REQUIREMENT: If a line comes after the one containing "an **eternal Liouville", leave it out; copy every line before it, and that line too, exactly as written, starting from the first line of the entries.

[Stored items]

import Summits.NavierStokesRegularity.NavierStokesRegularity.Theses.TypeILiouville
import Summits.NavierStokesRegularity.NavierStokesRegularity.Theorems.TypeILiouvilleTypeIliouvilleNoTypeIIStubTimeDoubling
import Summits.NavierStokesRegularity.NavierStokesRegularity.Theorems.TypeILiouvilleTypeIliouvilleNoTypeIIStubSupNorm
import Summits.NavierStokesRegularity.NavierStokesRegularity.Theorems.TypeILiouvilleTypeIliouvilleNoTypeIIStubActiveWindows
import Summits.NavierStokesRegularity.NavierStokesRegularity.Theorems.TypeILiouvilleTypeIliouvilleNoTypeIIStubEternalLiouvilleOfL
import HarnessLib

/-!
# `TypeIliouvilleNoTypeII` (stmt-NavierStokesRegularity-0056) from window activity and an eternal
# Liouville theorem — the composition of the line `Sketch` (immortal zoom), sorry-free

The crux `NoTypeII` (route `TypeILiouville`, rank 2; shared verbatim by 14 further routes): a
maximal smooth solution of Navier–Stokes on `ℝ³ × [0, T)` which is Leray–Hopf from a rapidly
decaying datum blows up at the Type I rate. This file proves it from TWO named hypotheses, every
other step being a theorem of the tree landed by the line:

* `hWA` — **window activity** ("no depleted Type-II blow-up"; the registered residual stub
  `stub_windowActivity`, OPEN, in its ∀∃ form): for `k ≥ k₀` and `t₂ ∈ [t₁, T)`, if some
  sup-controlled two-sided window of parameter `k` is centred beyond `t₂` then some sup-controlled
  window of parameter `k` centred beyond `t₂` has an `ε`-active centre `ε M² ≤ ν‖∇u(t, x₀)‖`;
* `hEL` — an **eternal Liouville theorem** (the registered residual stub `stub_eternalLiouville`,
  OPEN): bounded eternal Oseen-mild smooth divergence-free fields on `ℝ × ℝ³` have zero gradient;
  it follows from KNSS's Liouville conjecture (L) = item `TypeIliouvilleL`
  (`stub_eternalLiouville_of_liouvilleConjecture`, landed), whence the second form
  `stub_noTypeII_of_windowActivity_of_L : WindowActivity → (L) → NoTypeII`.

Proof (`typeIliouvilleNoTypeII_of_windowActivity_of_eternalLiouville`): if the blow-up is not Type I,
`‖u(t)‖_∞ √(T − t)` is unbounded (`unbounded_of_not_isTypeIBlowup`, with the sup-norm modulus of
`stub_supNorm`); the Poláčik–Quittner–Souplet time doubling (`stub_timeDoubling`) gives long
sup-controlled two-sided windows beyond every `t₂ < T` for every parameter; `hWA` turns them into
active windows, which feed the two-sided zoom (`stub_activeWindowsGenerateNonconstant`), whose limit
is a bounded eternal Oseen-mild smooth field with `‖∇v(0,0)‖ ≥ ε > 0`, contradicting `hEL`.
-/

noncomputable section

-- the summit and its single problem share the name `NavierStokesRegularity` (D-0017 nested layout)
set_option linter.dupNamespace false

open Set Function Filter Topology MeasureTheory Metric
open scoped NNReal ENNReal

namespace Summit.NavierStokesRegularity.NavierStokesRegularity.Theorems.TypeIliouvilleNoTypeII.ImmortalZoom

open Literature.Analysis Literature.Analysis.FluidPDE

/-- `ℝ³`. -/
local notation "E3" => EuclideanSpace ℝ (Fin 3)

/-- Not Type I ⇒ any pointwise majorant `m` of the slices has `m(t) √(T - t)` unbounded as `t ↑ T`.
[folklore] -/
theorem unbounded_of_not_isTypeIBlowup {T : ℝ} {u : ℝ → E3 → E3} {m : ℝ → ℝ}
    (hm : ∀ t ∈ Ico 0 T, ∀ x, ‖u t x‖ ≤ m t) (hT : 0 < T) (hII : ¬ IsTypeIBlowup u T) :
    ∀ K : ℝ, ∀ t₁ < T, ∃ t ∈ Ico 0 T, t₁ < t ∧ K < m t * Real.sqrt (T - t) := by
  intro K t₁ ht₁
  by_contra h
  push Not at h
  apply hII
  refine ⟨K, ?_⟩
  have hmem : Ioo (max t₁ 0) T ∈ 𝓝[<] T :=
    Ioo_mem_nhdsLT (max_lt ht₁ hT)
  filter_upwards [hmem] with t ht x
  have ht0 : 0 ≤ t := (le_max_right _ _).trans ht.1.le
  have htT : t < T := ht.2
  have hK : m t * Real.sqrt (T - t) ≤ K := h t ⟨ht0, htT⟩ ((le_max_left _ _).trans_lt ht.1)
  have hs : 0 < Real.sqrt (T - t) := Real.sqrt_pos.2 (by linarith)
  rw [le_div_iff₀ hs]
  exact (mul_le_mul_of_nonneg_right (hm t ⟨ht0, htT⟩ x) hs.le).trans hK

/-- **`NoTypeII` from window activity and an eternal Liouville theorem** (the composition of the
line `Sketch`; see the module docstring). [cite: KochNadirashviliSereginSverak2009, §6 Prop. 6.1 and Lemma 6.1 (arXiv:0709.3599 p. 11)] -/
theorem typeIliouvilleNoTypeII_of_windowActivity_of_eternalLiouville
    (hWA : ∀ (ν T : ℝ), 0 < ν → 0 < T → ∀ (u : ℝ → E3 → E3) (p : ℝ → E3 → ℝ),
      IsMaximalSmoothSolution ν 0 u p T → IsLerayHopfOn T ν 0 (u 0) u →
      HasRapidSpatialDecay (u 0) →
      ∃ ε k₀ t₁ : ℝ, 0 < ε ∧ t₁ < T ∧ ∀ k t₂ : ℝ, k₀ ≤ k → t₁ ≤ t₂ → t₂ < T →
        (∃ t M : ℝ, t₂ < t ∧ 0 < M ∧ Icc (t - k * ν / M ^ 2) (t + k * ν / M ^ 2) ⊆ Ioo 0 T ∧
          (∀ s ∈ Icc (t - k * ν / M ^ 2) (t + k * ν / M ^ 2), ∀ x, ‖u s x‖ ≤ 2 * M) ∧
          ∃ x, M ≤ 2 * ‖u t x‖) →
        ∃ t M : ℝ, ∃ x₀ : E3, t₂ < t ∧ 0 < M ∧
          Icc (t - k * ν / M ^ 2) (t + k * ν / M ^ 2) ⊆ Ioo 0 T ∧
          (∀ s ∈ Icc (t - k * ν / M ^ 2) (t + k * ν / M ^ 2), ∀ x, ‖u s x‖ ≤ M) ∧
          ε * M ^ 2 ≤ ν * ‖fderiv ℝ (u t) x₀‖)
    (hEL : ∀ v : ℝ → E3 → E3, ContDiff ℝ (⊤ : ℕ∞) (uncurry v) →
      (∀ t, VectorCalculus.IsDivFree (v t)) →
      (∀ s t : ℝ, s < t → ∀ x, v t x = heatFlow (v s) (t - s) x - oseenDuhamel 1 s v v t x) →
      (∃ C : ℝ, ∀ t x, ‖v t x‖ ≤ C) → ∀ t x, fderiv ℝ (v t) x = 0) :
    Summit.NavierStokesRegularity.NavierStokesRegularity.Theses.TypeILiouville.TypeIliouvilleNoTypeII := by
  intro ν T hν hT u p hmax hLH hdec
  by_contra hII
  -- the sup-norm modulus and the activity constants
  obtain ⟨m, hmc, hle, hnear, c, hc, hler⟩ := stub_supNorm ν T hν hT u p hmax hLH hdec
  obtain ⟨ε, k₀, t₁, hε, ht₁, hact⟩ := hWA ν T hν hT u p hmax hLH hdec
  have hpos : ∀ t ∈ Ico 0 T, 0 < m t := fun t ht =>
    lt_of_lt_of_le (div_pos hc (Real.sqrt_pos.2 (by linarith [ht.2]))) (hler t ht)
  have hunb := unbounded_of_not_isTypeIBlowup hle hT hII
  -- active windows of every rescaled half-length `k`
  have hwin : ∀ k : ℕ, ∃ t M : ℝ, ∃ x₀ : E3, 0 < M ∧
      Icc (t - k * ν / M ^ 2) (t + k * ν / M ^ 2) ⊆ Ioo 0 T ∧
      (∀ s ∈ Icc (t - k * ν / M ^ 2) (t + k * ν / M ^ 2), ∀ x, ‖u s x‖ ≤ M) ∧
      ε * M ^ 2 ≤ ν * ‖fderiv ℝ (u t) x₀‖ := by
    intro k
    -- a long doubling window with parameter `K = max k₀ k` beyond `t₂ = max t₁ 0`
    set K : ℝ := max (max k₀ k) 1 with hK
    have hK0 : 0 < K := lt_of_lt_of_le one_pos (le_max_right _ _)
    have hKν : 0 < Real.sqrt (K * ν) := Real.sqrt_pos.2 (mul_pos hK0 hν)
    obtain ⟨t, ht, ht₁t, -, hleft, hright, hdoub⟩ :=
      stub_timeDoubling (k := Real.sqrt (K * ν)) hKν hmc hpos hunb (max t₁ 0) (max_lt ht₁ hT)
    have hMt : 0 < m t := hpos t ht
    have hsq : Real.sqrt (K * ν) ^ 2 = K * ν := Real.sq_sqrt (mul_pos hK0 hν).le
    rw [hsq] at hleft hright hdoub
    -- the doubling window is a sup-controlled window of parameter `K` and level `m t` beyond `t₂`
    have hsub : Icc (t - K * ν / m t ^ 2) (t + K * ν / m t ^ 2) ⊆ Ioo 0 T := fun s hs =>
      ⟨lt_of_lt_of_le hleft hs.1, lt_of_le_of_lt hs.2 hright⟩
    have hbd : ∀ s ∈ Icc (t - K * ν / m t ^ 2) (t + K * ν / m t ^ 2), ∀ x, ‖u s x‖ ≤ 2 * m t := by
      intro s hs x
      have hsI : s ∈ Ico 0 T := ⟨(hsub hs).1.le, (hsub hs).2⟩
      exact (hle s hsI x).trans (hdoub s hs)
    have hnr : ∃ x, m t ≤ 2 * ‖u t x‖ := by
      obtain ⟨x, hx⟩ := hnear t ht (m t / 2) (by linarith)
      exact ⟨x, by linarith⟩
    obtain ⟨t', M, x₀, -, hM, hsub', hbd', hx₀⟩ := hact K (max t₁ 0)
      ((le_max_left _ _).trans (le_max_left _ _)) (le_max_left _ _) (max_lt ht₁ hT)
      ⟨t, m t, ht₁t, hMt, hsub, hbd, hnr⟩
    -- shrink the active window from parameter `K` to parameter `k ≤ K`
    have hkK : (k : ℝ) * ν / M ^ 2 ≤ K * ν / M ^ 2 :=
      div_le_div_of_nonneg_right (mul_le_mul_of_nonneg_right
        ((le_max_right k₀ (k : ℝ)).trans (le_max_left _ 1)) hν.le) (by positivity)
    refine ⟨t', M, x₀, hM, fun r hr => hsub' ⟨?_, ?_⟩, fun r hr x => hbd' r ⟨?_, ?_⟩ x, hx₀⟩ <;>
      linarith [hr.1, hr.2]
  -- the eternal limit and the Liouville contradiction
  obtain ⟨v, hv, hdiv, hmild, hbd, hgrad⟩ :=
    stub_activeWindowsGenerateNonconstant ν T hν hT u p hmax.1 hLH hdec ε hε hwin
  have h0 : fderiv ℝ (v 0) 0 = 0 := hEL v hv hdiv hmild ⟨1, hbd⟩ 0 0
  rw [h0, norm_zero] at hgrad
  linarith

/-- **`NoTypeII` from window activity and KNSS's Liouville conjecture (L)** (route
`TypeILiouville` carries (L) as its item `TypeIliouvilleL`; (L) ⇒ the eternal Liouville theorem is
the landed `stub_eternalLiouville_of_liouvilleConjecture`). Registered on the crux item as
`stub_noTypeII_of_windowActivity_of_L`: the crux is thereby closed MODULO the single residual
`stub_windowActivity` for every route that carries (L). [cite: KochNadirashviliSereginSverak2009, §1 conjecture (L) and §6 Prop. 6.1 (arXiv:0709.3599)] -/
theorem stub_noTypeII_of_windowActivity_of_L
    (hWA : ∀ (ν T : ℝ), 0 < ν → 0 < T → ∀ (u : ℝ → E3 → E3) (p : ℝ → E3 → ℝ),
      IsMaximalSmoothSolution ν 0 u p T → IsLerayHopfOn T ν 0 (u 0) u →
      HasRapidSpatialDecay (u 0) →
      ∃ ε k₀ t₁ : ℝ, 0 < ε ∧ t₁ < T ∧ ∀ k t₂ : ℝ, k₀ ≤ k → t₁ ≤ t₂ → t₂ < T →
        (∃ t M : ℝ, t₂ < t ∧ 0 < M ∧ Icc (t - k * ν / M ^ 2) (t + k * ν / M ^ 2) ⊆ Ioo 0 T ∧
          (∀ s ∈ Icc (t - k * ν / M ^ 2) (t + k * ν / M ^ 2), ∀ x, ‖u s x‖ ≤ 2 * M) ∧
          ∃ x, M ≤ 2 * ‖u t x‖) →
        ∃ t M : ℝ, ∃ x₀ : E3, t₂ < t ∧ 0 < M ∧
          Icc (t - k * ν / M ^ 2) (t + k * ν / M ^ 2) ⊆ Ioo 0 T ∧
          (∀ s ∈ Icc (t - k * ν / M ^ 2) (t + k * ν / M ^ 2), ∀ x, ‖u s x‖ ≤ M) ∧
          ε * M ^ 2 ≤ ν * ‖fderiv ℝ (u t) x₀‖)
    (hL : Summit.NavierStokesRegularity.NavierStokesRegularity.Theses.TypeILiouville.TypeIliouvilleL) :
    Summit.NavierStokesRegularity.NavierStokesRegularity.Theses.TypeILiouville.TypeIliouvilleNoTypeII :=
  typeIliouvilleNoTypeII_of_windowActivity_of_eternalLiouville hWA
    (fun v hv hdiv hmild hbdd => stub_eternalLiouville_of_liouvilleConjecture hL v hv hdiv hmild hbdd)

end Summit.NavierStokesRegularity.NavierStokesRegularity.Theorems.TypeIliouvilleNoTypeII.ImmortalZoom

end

RESPONSE:
import Summits.NavierStokesRegularity.NavierStokesRegularity.Theses.TypeILiouville
import Summits.NavierStokesRegularity.NavierStokesRegularity.Theorems.TypeILiouvilleTypeIliouvilleNoTypeIIStubTimeDoubling
import Summits.NavierStokesRegularity.NavierStokesRegularity.Theorems.TypeILiouvilleTypeIliouvilleNoTypeIIStubSupNorm
import Summits.NavierStokesRegularity.NavierStokesRegularity.Theorems.TypeILiouvilleTypeIliouvilleNoTypeIIStubActiveWindows
import Summits.NavierStokesRegularity.NavierStokesRegularity.Theorems.TypeILiouvilleTypeIliouvilleNoTypeIIStubEternalLiouvilleOfL
import HarnessLib

/-!
# `TypeIliouvilleNoTypeII` (stmt-NavierStokesRegularity-0056) from window activity and an eternal
# Liouville theorem — the composition of the line `Sketch` (immortal zoom), sorry-free

The crux `NoTypeII` (route `TypeILiouville`, rank 2; shared verbatim by 14 further routes): a
maximal smooth solution of Navier–Stokes on `ℝ³ × [0, T)` which is Leray–Hopf from a rapidly
decaying datum blows up at the Type I rate. This file proves it from TWO named hypotheses, every
other step being a theorem of the tree landed by the line:

* `hWA` — **window activity** ("no depleted Type-II blow-up"; the registered residual stub
  `stub_windowActivity`, OPEN, in its ∀∃ form): for `k ≥ k₀` and `t₂ ∈ [t₁, T)`, if some
  sup-controlled two-sided window of parameter `k` is centred beyond `t₂` then some sup-controlled
  window of parameter `k` centred beyond `t₂` has an `ε`-active centre `ε M² ≤ ν‖∇u(t, x₀)‖`;
* `hEL` — an **eternal Liouville theorem** (the registered residual stub `stub_eternalLiouville`,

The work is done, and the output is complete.